Big Data is not a buzzword anymore. Nowadays, companies are looking to take advantage of large datasets available in their disposal. Domains that enter this practice range from telcos to food and retail to aggregate data and seemingly make sense of data using powerful machine learning tools and algorithms. It’s now safer to say that Big Data and Data Science jobs are quickly rising in popularity and demand.
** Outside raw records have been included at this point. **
import Summits.AtomisticToContinuum.BoseEinsteinCondensation.Theorems.BoxLabelAffinityB
import HarnessLib

-- PART A (lines 1–327 of lens-6 g34 `land/BoxHorizonAffinity.lean`, sha256 9601ffd153b75c38…); PART B = `BoxHorizonAffinityB`. Split for the 400-line rule by
-- prover hand 1, gen 11 (decomp-a2c LOW lane); declarations byte-identical.

/-!
# «HorizonAffinity» — the label-affinity kernel is SCALE-FREE: lens-6's diagonal residual is ONE number,
# and its weakest placement is the ENERGY HORIZON
# (decomp-a2c · lens-6 «barrier-complement carving» · g34; conjunct `_root_.BoseEinsteinCondensation`)

Statement decomposed: the conjunct, through the tree's ground-state door
`SoloInformed.hasGroundStateBEC_of_groundState_maxOccupation` — now DISCHARGED BY NAME (`groundStateDoor_holds`,
module built 2026-08-31T13:42Z), so every deciding kernel below has NO hypothesis beyond the typed pieces.
Part I (namespace `…Theorems.BoxLabelAffinity`) is gen 33's «LabelAffinity» with its §T transcript replaced by
imports; Part II (namespace `…Theorems.BoxHorizonAffinity`) is gen 34.  Gen 33's declared residual:
LAB = `GroundStateLabelAffinity` — block-label affinity `≥ c` at the GP scale `ℓ = A/√ρ`.

THE OBSERVATION (§6–§7).  Gen 33's two kernel inequalities give, for every normalised `Φ ≥ 0` and ANY two
block numbers `K, K'`, the SANDWICH  `labelAffinity(K) − blockDepletion(K)^{1/2} ≤ BC(u_L) ≤ labelAffinity(K')`
(`labelAffinity_le_labelAffinity_add`); and for NESTED partitions label affinity is MONOTONE,
`labelAffinity L (K·j) Φ ≤ labelAffinity L K Φ` (`labelAffinity_mul_le`: Cauchy–Schwarz inside each parent
block; `nestEquiv`, `sum_indicator_nest`, `blockMass_eq_sum_nest`).  Consequences, all PROVED here:
(i) the kernel «`D(K) ≤ s²` ∧ `LAB(K) ≥ c` ⇒ `λ_max ≥ (c−s)²N`» runs at ANY SINGLE scale; (ii) the demand
«`LAB(K) ≥ c`» is weakest at the COARSEST scale whose depletion is energy-controlled — the energy horizon;
(iii) once the depletion is small at one scale `K`, ALL label affinities at ALL scales agree up to `√D(K)`:
the diagonal residual of lens-6 is ONE scale-free number, and the scale axis is EXHAUSTED —
`horizonLabelAffinity_of_labelAffinity : LAB → LAB_h(η)` (unconditional) and
`labelAffinity_of_horizonPieces : LOC_h(η) → LAB_h(η) → LAB` (converse modulo the energy-class piece).

PIECES (§9; parameter `η : ℝ≥0`; HORIZON WINDOW = tree `InWindow` with constant `Mρ^{-η}`, i.e. block side
`L/K ∈ [Mρ^{-η}/√ρ, 2Mρ^{-η}/√ρ]`; at `η = 0` every piece IS gen 33's: `horizonCondensation_zero_iff`,
`horizonLabelAffinity_zero_iff`):
* LOC_h(η) = `GroundStateHorizonCondensation η` — block depletion `≤ s` on horizon blocks (ENERGY-CLASS ·
  FACT-BACKED for `η < 1/4 + η_J/2` by [Junge2026 Cor. 6 (26)] = tree fact `Junge2026_neumannLargeBox_pinnedLowerBound`
  · TRUE-type · WEAKER · ATTACKABLE·L);
* TSD(η) = `GroundStateTwoScaleDepletion η` — `D(K) ≤ D(K·j) + s` from a horizon `K` to a nested GP `K·j`
  (ENERGY-CLASS · the density-currency form of g31's `HorizonLocalDepletion` LD, which gives it for `η ≤ 1/4` ·
  WEAKER · ATTACKABLE·L); `horizonCondensation_of_loc_twoScale : LOC → TSD(η) → LOC_h(η)`;
* LAB_h(η) = `GroundStateHorizonLabelAffinity η` — label affinity `≥ c` on horizon blocks (DECLARED RESIDUAL ·
  UNDECIDED-DIAGONAL · IDEA-NEEDED · WEAKER than LAB by `horizonLabelAffinity_of_labelAffinity`, monotone in `η`
  by `horizonLabelAffinity_mono`).
KERNELS (0 sorry, axioms standard): `bec_of_horizonAffinity₀ η : UGS → LOC_h(η) → LAB_h(η) → BoseEinsteinCondensation`;
assembled `bec_of_twoScaleAffinity₀ η : UGS → LOC → TSD(η) → LAB_h(η) → BoseEinsteinCondensation`; the
door-hypothesis forms `bec_of_horizonAffinity`, `bec_of_twoScaleAffinity`, and gen 33's `bec_of_labelAffinity₀`.
INSTANCE OF RECORD: `η = 1/4` (inside every admissible range, independent of Junge's `η_J`): horizon blocks of
side `ℓ_h = Mρ^{-3/4}` (`= M'ξ(ρa³)^{-1/4}` in healing lengths), `ρℓ_h³ ≍ ρ^{-5/4} → ∞` particles each,
`K_h³ = N/(ρℓ_h³) → ∞` blocks; UGS (KNOWN·M, Reed–Simon XIII.47 + connected hard-core complement).

WHY WEAKER, AND EXACTLY HOW MUCH (doctrine score).  LAB ⇒ LAB_h(η) is a theorem (refine the horizon window
into the GP window, `exists_mul_inWindow`, then `labelAffinity_mul_le`).  LAB_h(η) alone ⇏ LAB: a state whose
conditional block law is uniform over horizon blocks but concentrated on one environment-chosen GP sub-block
inside each has `LAB_h = 1`, `LAB = j^{-3/2} → 0` (probe P4 fails to close it cheaply).  LAB_h(η) ⇏ the
conjunct (horizon-block-wise phase disorder keeps LAB_h and TSD, kills BEC); UGS ∧ LOC ∧ TSD ⇏ the conjunct
without LAB_h (probe P5).  The converse LAB_h(η) ∧ LOC_h(η) ⇒ LAB is `labelAffinity_of_horizonPieces`: the
implication's converse costs EXACTLY the energy-class piece — every scale-dependent part of the diagonal
residual has been moved into the energy class, and nothing on the scale axis inside the energy-sighted region
is weaker than LAB_h.  Above the horizon (`η ≥ 1/4 + η_J/2`) LOC_h itself leaves print and becomes a second
residual; that is where this carving stops.

READING OF THE RESIDUAL (information / point-process language; dictionary explicit).  With `π_h(·|Y)` the
conditional law of particle 1's HORIZON CELL given the other `N−1` positions under `|Ψ₀|²`,
`LAB_h = E_{Y∼P̂} BC(π_h(·|Y), unif_{K_h³})` — bounded Rényi-½ dependence between one particle's horizon cell
and its environment.  Sufficient: bounded KL / mutual information AT HORIZON-CELL RESOLUTION (Jensen
`BC ≥ e^{-KL/2}`, tree `exp_neg_klDiv_div_two_le_lintegral_sqrt`); the solo-blind Line I feeds the FULL-
resolution dependence into the flat mode (tree `mul_exp_neg_le_maxOccupation_of_mutualInfo_le`) and meets its
wall («lemma M») at the gap scale — by data processing the horizon-cell dependence is the SMALLEST member of
that family, two scales coarser than the wall.  Point-process form: a quantitative condition (Σ) / insertion
tolerance of the Papangelou kernel of `|Ψ₀|²` at scale `ℓ_h` [Karr2017 §2.5; GhoshPeres2017].  Contrapositive
of gen 33's `flatAffinity_le_labelAffinity`: flat-mode BEC of a nonnegative ground state forces
`LAB(K) ≥ BC(u_L)` at EVERY scale — Hellinger NUMBER-RIGIDITY of `|Ψ₀|²` at any mesoscopic scale would REFUTE
the conjunct; so LAB_h is implied by the conjunct and is TRUE-type.  Status in print: bosonic ground states are
hyperuniform (`S(k) ∝ k`, Feynman–Cohen; [Torquato2016 p.4]), and in `d = 3` hyperuniformity does not force
rigidity (Gaussian-perturbed lattices, Peres–Sly arXiv:1409.4490; hierarchical Coulomb gases, Chatterjee
arXiv:1708.01965, Ganguly–Sarkar arXiv:1904.05321) — tolerance of `|Ψ₀|²` for interacting continuum bosons is
undecided at every scale; heuristically (Jastrow × Reatto–Chester tails `u ∼ α/r²`) the cell-averaged insertion
field has fluctuations `≲ ρα²/ℓ_h → 0`, i.e. `1 − LAB_h → 0`.

WHY NOVEL (problem-relative).  g30/g31 found the horizon on the ENERGY axis (NEAR/FAR; FAR's residual WIT is a
COHERENCE statement); g33 found the conditional-law axis at the GP scale.  New here: (a) the sandwich and the
refinement monotonicity, which make «the diagonal residual is one scale-free number; put it at the horizon» a
THEOREM (both directions typed and proved); (b) TSD typed in the density currency, joining g31's Junge-backed LD
to g33's kernel with none of DOM/COH/LIP/WIT; (c) LAB_h: the first typed residual of the cell that is at once
diagonal-only (outside every energy/gap/RP/cycle barrier class) AND placed at the edge of the energy-sighted
region; (d) the door discharged: `bec_of_horizonAffinity₀` / `bec_of_labelAffinity₀` have no non-piece hypotheses.

BARRIER PLACEMENT.  LOC_h, TSD: INSIDE the energy method's sighted region by construction (`R < R_E`,
[Junge2026 Remark 7]; `KineticGapLengthScalesNarrow` caveat (e) is the horizon and they stop below it).  LAB_h:
`EnergyAsymptoticsWithoutCondensation{,Narrow}` — OUTSIDE (not an energy asymptotic; a property of `|Ψ₀|²`);
`KineticGapLengthScales{,Narrow,ThermodynamicWindow,ModeFree,DirichletWindow}` — OUTSIDE (no energy window is
quantified; the witnesses of those barriers are energy-degenerate families, LAB_h reads the Perron–Frobenius
state only); `BogoliubovPerturbationInfrared` — OUTSIDE (no expansion); `FeynmanCyclesVersusCondensation`,
`HalfFilling*`, `CasimirBoxGeneralizedCondensation` — do not quantify over conditional laws of the ground-state
density; `SutoDegenerateGroundStates` — discharged by UGS.  Honest bet: LAB_h needs a NEW positivity / tolerance
input for `|Ψ₀|²` (Feynman–Kac line insertion at scale `ℓ_h`, or a DLR/(Σ)-structure of the ground-state
measure) — not in print.

All statements are over tree declarations (`IsGroundState`, `groundState`, `HasUniqueGroundState`,
`maxOccupation`, `sideLength`, `InWindow`, `subCell`, `SubIdx`, `scatteringLength`) and Part I's `labelAffinity`,
`blockDepletion`.  No `sorry`, no new axioms; `@[conjecture]` marks the pieces (DOOR keeps gen 33's tag but is
proved in-file).
-/

noncomputable section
One thing that would stand out as a Big Data professional in their resume, is experience with Hadoop, a distributed data computing tool run in load balancing cluster of servers that work harmoniously together. A common scenario to demonstrate its capability is to compare it with the traditional relational database which has limited space and computing power. Let’s say you have 1GB of data to store in MySQL installed in a desktop PC for a month in production. As the business grows, there is a need to upgrade the hard disk to 10GB, 100GB, 1TB and so on. This would require buying additional storage and migration of data as needed as time goes. Unlike this approach, Hadoop environment allows the use of commodity hardware/servers to be readily connected in parallel to do all the computation of data, memory usage and disk space, instead of using just a single machine. This allows better performance and purchase of cheaper commodity hardware for scaling the business.
In line with this, I will be sharing all my notes from my research and study of Big Data, which started in 2016. Will keep you posted. Hopefully, the posts will be useful and interesting to those who need a quick overview of the value this technology promises in the real-world.